Location
- 1866 Clayton Rd, Concord, CA United States
- Coordinates: 37°58′25″N 122°02′08″W﻿ / ﻿37.9734992°N 122.0356658°W

Information
- Type: High School
- Established: 2000
- Founder: Kathryn Stewart
- Grades: 9-12
- Color: Blue
- Website: www.orionacademy.org

= Orion Academy (California) =

Orion Academy is a private high school in Concord, California, United States, for students with autism, nonverbal learning disorder (NLD), and other neurocognitive disabilities. It offers a special education college preparatory program for grades 9-12.

The school maintains a staff-to-student ratio of 1:4 with an average class size of eight. Over 90% of its graduates attend college or post-secondary training. In 2010, there were 80 students enrolled in total. In 2017, there were 44 currently enrolled students.

==History==
Orion Academy is accredited by the Western Association of Schools and Colleges (WASC), has a 180-day curriculum, and is approved as a nonpublic school by the State of California.

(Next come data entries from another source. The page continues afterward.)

import Summits.CriticalPhenomena.Ising3D.Control2DTaylorTermwise
import Mathlib.Analysis.SpecialFunctions.Pow.Real
import Mathlib.Tactic.Linarith
import Mathlib.Tactic.Positivity
import Mathlib.Tactic.Ring
import Mathlib.Tactic.LinearCombination
import HarnessLib

/-!
# OPE convergence on the open square and the four-point function are consequences of the typed sum rule
(cell `pub-ising3x`, seat controls-1 gen 42; PAPER §6.2 / Appendix E — CONTROL-ONLY; part 1 of 2, part 2 is
`Control2DParityConverse`)

HONEST FRAMING: lottery ticket; floor = tightest certified 3D Ising CFT bounds; no exact-solution
claim without a proof. CONTROL-ONLY (`d = 2`, global `sl(2) × sl(2)` blocks, `Δ_σ = s` an INPUT, axiom set
`A2D′`); nothing here is about `d = 3`, no certificate, functional or number of the record is touched, and no
new hypothesis or named fact enters.

WHAT THIS FILE ADDS. The typed hypothesis class of the 2D control (`CrossingData.IsUnitary` +
`SatisfiesCrossing s` of `Control2DBootstrap`) imposes the `⟨σσσσ⟩` sum rule `Σ p_i F_-[g_i](z,z̄) = -F_-[1](z,z̄)`
as a pointwise `HasSum` identity on the open square `(0,1)²` and carries NO separate OPE-convergence axiom (unlike
the 3D clause A1). `Control2DTaylorTermwise` (gen 14) derived absolute convergence of `Σ p_i g_i(y,y)` on the
DIAGONAL from the sum rule alone whenever every exchanged dimension is `≥ τ₀ > 2s` (the sign of each term at the
mirror points `x < 1/2`). Here:

* `pairPow_mono`, `hasSum_globalBlock_pair`, `globalBlock_nonneg`, **`globalBlock_mono`**, `globalBlock_le_diag`:
  for a unitary label (`ℓ ≤ Δ`) the block `g_{Δ,ℓ}(z,z̄) = Σ a_m(h) a_{m'}(h̄) (z^{h+m} z̄^{h̄+m'} + z^{h̄+m'} z̄^{h+m})`
  is a non-negative pair-monomial series, hence INCREASING IN EACH VARIABLE on the square, and
  `g(z,z̄) ≤ g(m,m)`, `m = max(z,z̄)`; so diagonal summability is summability everywhere
  (`summable_square_of_summable_diag`, `summable_square_of_lowerBound`).
* **`CrossingData.OpeConvergent`** (`Σ p_i g_i(z,z̄)` summable at every point of the open square — absolutely,
  the terms being `≥ 0`) and **`opeConvergent_of_lowerBound`**: every unitary solution of the typed sum rule at
  `Δ_σ = s` all of whose labels have `Δ_i ≥ τ₀ > 2s` is OPE-convergent on the whole open square; corollaries
  for the typed hypotheses of record: `_of_hasScalarGap` (`U > 2s`, `s < 1`), `_of_scalarsIn` (the `A2D′` box
  `[e₁,e₂] ∪ [G,∞)`, `e₁, G > 2s`), `_of_location` (`{x₀} ∪ [G,∞)`, `x₀, G > 2s`).
* SUB-FAMILIES, no hypothesis on the low scalars: `opeConvergent_on` (any label set bounded below by `τ₀ > 2s`),
  **`opeConvergent_tail`** (`{i : Δ_i ≥ τ₀}`), **`opeConvergent_spinning`** (`{i : ℓ_i ≠ 0}`, `s < 1`, since
  `Δ ≥ ℓ ≥ 2`), `opeConvergent_of_finite_low` (finitely many labels below `τ₀` suffice for the whole expansion).
* **The four-point function** `CrossingData.fourPoint D z z̄ := 1 + Σ' p_i g_i(z,z̄)` (the identity plus the
  `s`-channel sum; an unconditional `tsum`, meaningful under `OpeConvergent`): `one_le_fourPoint`, `fourPoint_swap`
  (symmetric under `z ↔ z̄` — the typed expansion is parity-symmetric), **`fourPoint_crossing`**
  (`v^s G(z,z̄) = u^s G(1-z,1-z̄)` from the sum rule + convergence), `satisfiesCrossing_of_fourPoint` (the
  converse, no gap needed) and **`satisfiesCrossing_iff_fourPoint`**: for unitary data with `Δ_i ≥ τ₀ > 2s` the
  typed sum rule IS «the `s`-channel expansion converges on the open square and its sum is crossing-symmetric
  there» — with the convergence clause a THEOREM of the typed class, not an input.

NOT claimed: OPE convergence for typed data with a scalar location `x₀ ≤ 2s` (not derived here and not claimed
false — it would need the boundary asymptotics of `k_{2h}`); convergence anywhere off the REAL open square (no
complex domain, no `ρ`-coordinates); that `fourPoint` is the correlator of a CFT (it is DEFINED from the datum);
anything about Virasoro symmetry; anything three-dimensional; any new bound.

References: R. Rattazzi, V. S. Rychkov, E. Tonni, A. Vichi, JHEP 12 (2008) 031, §3 eq. (3.3)–(3.6) (crossing
`v^Δ G(u,v) = u^Δ G(v,u)` and the sum rule) [cite: RattazziEtAl2008, §3]; D. Pappadopulo, S. Rychkov, J. Espin,
R. Rattazzi, Phys. Rev. D 86 (2012) 105043, §4 (OPE convergence — an INPUT there, an OUTPUT of the typed class
here); F. A. Dolan, H. Osborn, Nucl. Phys. B 678 (2004) 491, §3 [cite: DolanOsborn2004, §3]. Tree:
`pairPow`, `hasSum_blockPair`, `chiralCoeff_nonneg` (`Control2DTermwise`); `summable_diag_of_lowerBound`,
`summable_diag_of_summable_crossF`, `summable_diag_all`, `CrossingData.two_le_of_spin_ne_zero`,
`lowerBound_of_hasScalarGap`, `lowerBound_of_scalarsIn` (`Control2DTaylorTermwise`); `ScalarsIn`
(`Control2DIsland`); `crossF` (`Literature/…/ConformalBootstrap3D/SigmaEpsilonSystem`). Mathlib: `hasSum_le`,
`Summable.of_nonneg_of_le`, `Summable.subtype`, `summable_subtype_and_compl`, `Set.Finite.summable`,
`HasSum.unique`, `Real.rpow_le_rpow`.
-/

namespace Summit.CriticalPhenomena.Ising3D.Control2D

open Set
open Literature.MathematicalPhysics.QuantumFieldTheory.ConformalBootstrap3D

/-! ### Off-diagonal domination: the block is increasing in each variable -/

/-- The pair monomial `x^a y^b + x^b y^a` with `a, b ≥ 0` is increasing in each variable on `[0, ∞)`.
[folklore] -/
theorem pairPow_mono {a b x y x' y' : ℝ} (ha : 0 ≤ a) (hb : 0 ≤ b) (hx : 0 ≤ x) (hy : 0 ≤ y)
    (hxx' : x ≤ x') (hyy' : y ≤ y') : pairPow a b x y ≤ pairPow a b x' y' := by
  have hx' : 0 ≤ x' := hx.trans hxx'
  have h1 : x ^ a ≤ x' ^ a := Real.rpow_le_rpow hx hxx' ha
  have h2 : y ^ b ≤ y' ^ b := Real.rpow_le_rpow hy hyy' hb
  have h3 : x ^ b ≤ x' ^ b := Real.rpow_le_rpow hx hxx' hb
  have h4 : y ^ a ≤ y' ^ a := Real.rpow_le_rpow hy hyy' ha
  have h5 : x ^ a * y ^ b ≤ x' ^ a * y' ^ b :=
    mul_le_mul h1 h2 (Real.rpow_nonneg hy b) (Real.rpow_nonneg hx' a)
  have h6 : x ^ b * y ^ a ≤ x' ^ b * y' ^ a :=
    mul_le_mul h3 h4 (Real.rpow_nonneg hy a) (Real.rpow_nonneg hx' b)
  unfold pairPow
  linarith

/-- **The block as a non-negative pair-monomial series at a point of the square** (`hasSum_blockPair` read for
`globalBlock`): for `ℓ ≤ Δ`, `g_{Δ,ℓ}(z,z̄) = Σ_{m,m'} a_m(h) a_{m'}(h̄) · pairPow (h+m) (h̄+m') (z,z̄)`,
`h = (Δ+ℓ)/2`, `h̄ = (Δ-ℓ)/2`. [cite: DolanOsborn2004, §3] -/
theorem hasSum_globalBlock_pair {Δ : ℝ} {ℓ : ℕ} (hΔ : (ℓ : ℝ) ≤ Δ) {z zb : ℝ} (hz : z ∈ Ioo (0 : ℝ) 1)
    (hzb : zb ∈ Ioo (0 : ℝ) 1) :
    HasSum (fun mm : ℕ × ℕ => chiralCoeff ((Δ + ℓ) / 2) mm.1 * chiralCoeff ((Δ - ℓ) / 2) mm.2 *
        pairPow ((Δ + ℓ) / 2 + (mm.1 : ℝ)) ((Δ - ℓ) / 2 + (mm.2 : ℝ)) z zb) (globalBlock Δ ℓ z zb) := by
  have hℓ : (0 : ℝ) ≤ ℓ := Nat.cast_nonneg ℓ
  have hval : globalBlock Δ ℓ z zb = chiralBlock ((Δ + ℓ) / 2) z * chiralBlock ((Δ - ℓ) / 2) zb +
      chiralBlock ((Δ - ℓ) / 2) z * chiralBlock ((Δ + ℓ) / 2) zb := rfl
  rw [hval]
  exact hasSum_blockPair (by linarith) (by linarith) hz hzb

/-- `g_{Δ,ℓ}(z,z̄) ≥ 0` on the open square for a unitary label `ℓ ≤ Δ`. [folklore] -/
theorem globalBlock_nonneg {Δ : ℝ} {ℓ : ℕ} (hΔ : (ℓ : ℝ) ≤ Δ) {z zb : ℝ} (hz : z ∈ Ioo (0 : ℝ) 1)
    (hzb : zb ∈ Ioo (0 : ℝ) 1) : 0 ≤ globalBlock Δ ℓ z zb := by
  have hℓ : (0 : ℝ) ≤ ℓ := Nat.cast_nonneg ℓ
  refine (hasSum_globalBlock_pair hΔ hz hzb).nonneg fun mm => ?_
  exact mul_nonneg (mul_nonneg (chiralCoeff_nonneg (by linarith) _) (chiralCoeff_nonneg (by linarith) _))
    (pairPow_nonneg' _ _ hz.1.le hzb.1.le)
where
  /-- `pairPow a b x y ≥ 0` for `x, y ≥ 0` (local copy; `Control2DTail.pairPow_nonneg` is not in this file's
  import closure). [folklore] -/
  pairPow_nonneg' (a b : ℝ) {x y : ℝ} (hx : 0 ≤ x) (hy : 0 ≤ y) : 0 ≤ pairPow a b x y := by
    unfold pairPow; positivity

/-- **Monotonicity of the block in each variable**: for a unitary label and `0 < z ≤ z' < 1`,
`0 < z̄ ≤ z̄' < 1`, `g_{Δ,ℓ}(z,z̄) ≤ g_{Δ,ℓ}(z',z̄')` — every pair monomial has exponents `h+m, h̄+m' ≥ 0`.
[folklore] -/
theorem globalBlock_mono {Δ : ℝ} {ℓ : ℕ} (hΔ : (ℓ : ℝ) ≤ Δ) {z zb z' zb' : ℝ} (hz : 0 < z) (hzb : 0 < zb)
    (hzz' : z ≤ z') (hzbzb' : zb ≤ zb') (hz' : z' < 1) (hzb' : zb' < 1) :
    globalBlock Δ ℓ z zb ≤ globalBlock Δ ℓ z' zb' := by
  have hℓ : (0 : ℝ) ≤ ℓ := Nat.cast_nonneg ℓ
  have hh : 0 ≤ (Δ + ℓ) / 2 := by linarith
  have hhb : 0 ≤ (Δ - ℓ) / 2 := by linarith
  refine hasSum_le (fun mm => ?_) (hasSum_globalBlock_pair hΔ ⟨hz, lt_of_le_of_lt hzz' hz'⟩
    ⟨hzb, lt_of_le_of_lt hzbzb' hzb'⟩)
    (hasSum_globalBlock_pair hΔ ⟨lt_of_lt_of_le hz hzz', hz'⟩ ⟨lt_of_lt_of_le hzb hzbzb', hzb'⟩)
  have ha : 0 ≤ chiralCoeff ((Δ + ℓ) / 2) mm.1 * chiralCoeff ((Δ - ℓ) / 2) mm.2 :=
    mul_nonneg (chiralCoeff_nonneg hh _) (chiralCoeff_nonneg hhb _)
  have h1 : (0 : ℝ) ≤ mm.1 := Nat.cast_nonneg _
  have h2 : (0 : ℝ) ≤ mm.2 := Nat.cast_nonneg _
  exact mul_le_mul_of_nonneg_left
    (pairPow_mono (by linarith) (by linarith) hz.le hzb.le hzz' hzbzb') ha

/-- **Off-diagonal domination**: `g_{Δ,ℓ}(z,z̄) ≤ g_{Δ,ℓ}(m,m)` with `m = max(z,z̄)`, a diagonal point of the
square. [folklore] -/
theorem globalBlock_le_diag {Δ : ℝ} {ℓ : ℕ} (hΔ : (ℓ : ℝ) ≤ Δ) {z zb : ℝ} (hz : z ∈ Ioo (0 : ℝ) 1)
    (hzb : zb ∈ Ioo (0 : ℝ) 1) : globalBlock Δ ℓ z zb ≤ globalBlock Δ ℓ (max z zb) (max z zb) :=
  globalBlock_mono hΔ hz.1 hzb.1 (le_max_left _ _) (le_max_right _ _) (max_lt hz.2 hzb.2)
    (max_lt hz.2 hzb.2)

/-- The block is symmetric under `z ↔ z̄` (the typed expansion is parity-symmetric by construction). [folklore] -/
theorem globalBlock_swap (Δ : ℝ) (ℓ : ℕ) (z zb : ℝ) : globalBlock Δ ℓ zb z = globalBlock Δ ℓ z zb := by
  simp only [globalBlock]; ring

/-! ### From the diagonal to the whole square (family form) -/

/-- **Diagonal summability is summability everywhere**: for unitary blocks with weights `p_i ≥ 0`, if
`Σ p_i g_i(y,y) < ∞` at every diagonal point then `Σ p_i g_i(z,z̄) < ∞` at every point of the open square
(comparison at `y = max(z,z̄)`). [folklore] -/
theorem summable_square_of_summable_diag {ι : Type*} {Δ : ι → ℝ} {spin : ι → ℕ} {p : ι → ℝ}
    (hunit : ∀ i, (spin i : ℝ) ≤ Δ i) (hp : ∀ i, 0 ≤ p i)
    (h : ∀ y : ℝ, y ∈ Ioo (0 : ℝ) 1 → Summable fun i => p i * globalBlock (Δ i) (spin i) y y)
    {z zb : ℝ} (hz : z ∈ Ioo (0 : ℝ) 1) (hzb : zb ∈ Ioo (0 : ℝ) 1) :
    Summable fun i => p i * globalBlock (Δ i) (spin i) z zb :=
  (h (max z zb) ⟨lt_max_of_lt_left hz.1, max_lt hz.2 hzb.2⟩).of_nonneg_of_le
    (fun i => mul_nonneg (hp i) (globalBlock_nonneg (hunit i) hz hzb))
    (fun i => mul_le_mul_of_nonneg_left (globalBlock_le_diag (hunit i) hz hzb) (hp i))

Kathryn Stewart is Orion Academy's Executive Director. In 1988, Sue Thompson, Judy Lewis, and, all involved with nonverbal learning disorder, met with Stewart to ask her to set up a school for students with NLD or Asperger's syndrome. They introduced Stewart to Aaron and Val Simon, parents of a child with Asperger's syndrome who were interested in funding a school. With funding from the Simons, after two years of planning meetings, Orion Academy welcomed its first eight students taught by four teachers in September 2000. By June 2001, there were twelve students.

In 2022, Orion Academy relocated from Moraga, California to its current location in Concord.

== Offerings ==
Orion Academy has teachers in language arts, math, science, special education, social science, and social skills.

More than 35 college preparatory courses are offered to approximately 60 students with a staff including 20 professionals in total. Extracurricular activities include chess club, student council, a travel program, and a track team. Orion-specific activities include the Dog Program, a mandatory personal project class, social skills groups, laptop computers as a basis of all work done by students, mandated volunteer experiences, and internship opportunities.